All of lore.kernel.org
 help / color / mirror / Atom feed
From: Mike Snitzer <snitzer@kernel.org>
To: Chuck Lever <chuck.lever@oracle.com>
Cc: Jeff Layton <jlayton@kernel.org>, linux-nfs@vger.kernel.org
Subject: Re: [PATCH v5 6/7] NFSD: issue READs using O_DIRECT even if IO is misaligned
Date: Fri, 8 Aug 2025 14:19:38 -0400	[thread overview]
Message-ID: <aJY_unu7uL7h3Q4z@kernel.org> (raw)

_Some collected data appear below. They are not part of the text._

/-!
# The class group of the trace `17` field (discriminant `42817 = 47 · 911`) and Gompf's conjecture
# for the traces `17` and `-12` (Kim–Yamada 2023, Theorem B)

Serves the named fact
`Literature.Topology.FourManifolds.kimYamada2023_nonempty_diffeomorph_sphere_four_of_trace_mem_Icc`
(`CappellShaneson.lean`; M. H. Kim, S. Yamada, Kyungpook Math. J. 63 (2023) 373–411 =
arXiv:1707.03860, Cor. C), reduced in the tree to Gompf's topological leaves and Theorem B in matrix
form (`GompfConjectureForTrace n`) for the traces not yet proved. Like its siblings for the traces
`12`, `14`, `15`, `16`, this file PROVES Theorem B for the trace `17` — `C(ℤ[Θ₁₇])` is covered by
the representatives `(1, 1, 17)`, `(4, 5, 17)`, `(6, 7, 17)`, which move by Gompf moves to the traces
`17`, `7 = 17 - 2·5`, `3 = 17 - 2·7` (Lemma 6.1 / §6.1), where Gompf's conjecture holds — and, by
Theorem A, for `-12 = 5 - 17`.

## The number theory

For a cubic number field `K` generated by a root `θ` of `f₁₇ = x³ - 17x² + 16x - 1`:

* `Δ(f₁₇) = 42817 = 47 · 911` is squarefree, so `𝓞 K = ℤ[θ]`, `d_K = 42817`, `⌊M_K⌋ ≤ 58`;
* Dedekind–Kummer at `p ≤ 58` (Marcus, Ch. 3, Thm. 27): `2, 3, 11, 53` are inert;
  `f₁₇ ≡ (x - 4)(x² + 2x + 4) (mod 5)`, `f₁₇ ≡ (x - 6)(x² + 3x + 6) (mod 7)` (linear times
  irreducible quadratic); unique roots `5, 5, 11, 12, 20, 31, 19, 6` modulo
  `13, 17, 19, 23, 31, 37, 41, 43`; `f₁₇ ≡ (x - 2)(x - 4)(x - 11) (mod 29)` splits; and
  `f₁₇ ≡ (x - 18)²(x - 28) (mod 47)` (`47 ∣ Δ` ramifies);
* relations with explicit cofactors: `𝔭₅² = (25, θ - 19)` and `𝔭₅ (25, θ - 19) = (4θ - 1)` (norm
  `125`), so `[𝔭₅]³ = 1`; `𝔭₅ 𝔮₂₅ = (5)`, `𝔭₅ 𝔭₇ = (θ + 1)` (`35`), `𝔭₇ 𝔮₄₉ = (7)`,
  `𝔭₅ 𝔭₁₃ = (3θ - 2)` (`65`), `𝔭₇ 𝔭₁₇ = (4θ - 3)` (`119`), `𝔭₅ 𝔭₁₉ = (2θ - 3)` (`95`),
  `𝔭₂₃ = (2θ - 1)` (`23`), `(29, θ - 2) = (θ - 2)` (`29`), `𝔭₅ (29, θ - 4) = (θ - 4)` (`145`),
  `𝔭₇ (29, θ - 11) = (3θ - 4)` (`203`), `𝔭₅ 𝔭₃₁ = (θ² - 3θ + 1)` (`155`), `𝔭₇ 𝔭₃₇ = (6θ - 1)` (`259`),
  `𝔭₇ 𝔭₄₁ = (θ² - 4θ + 2)` (`287`), `𝔭₇ 𝔭₄₃ = (θ - 6)` (`301`), `𝔭₁₃ (47, θ - 18) = (θ - 18)`
  (`611`), `𝔭₃₁ (47, θ - 28) = (2θ - 9)` (`1457`);
* hence every ideal class is `1`, `[𝔭₅]` or `[𝔭₇] = [𝔭₅]⁻¹` (`classGroup_mem_triple_seventeen`).

Transport to `ℤ[X]/(f₁₇)` and Prop. 2.14 (`exists_isConj_standardCSMatrix_of_cover`):
`isConj_standardCSMatrix_of_trace_eq_seventeen`, `gompfConjectureForTrace_seventeen`,
`gompfConjectureForTrace_neg_twelve`. No named fact is introduced (D-0026).

## References

* [KimYamada2023] M. H. Kim, S. Yamada, Kyungpook Math. J. 63 (2023) 373–411 (arXiv:1707.03860):
  §2.3 (Prop. 2.14), §5 (Table 2), §6.1 (Lemma 6.1 and the proof of Thm. B), Thm. A.
* [Marcus2018] D. A. Marcus, *Number Fields*, 2nd ed., Ch. 3, Thm. 27 (Dedekind–Kummer); Ch. 5,
  Cor. 2 of Thm. 37 (Minkowski bound).
-/

noncomputable section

In-Reply-To: <9df6001e-8930-4618-841a-14e1831b720d@oracle.com>

On Fri, Aug 08, 2025 at 01:59:47PM -0400, Chuck Lever wrote:
> On 8/7/25 12:25 PM, Mike Snitzer wrote:
> > If NFSD_IO_DIRECT is used, expand any misaligned READ to the next
> > DIO-aligned block (on either end of the READ). The expanded READ is
> > verified to have proper offset/len (logical_block_size) and
> > dma_alignment checking.
> > 
> > Must allocate and use a bounce-buffer page (called 'start_extra_page')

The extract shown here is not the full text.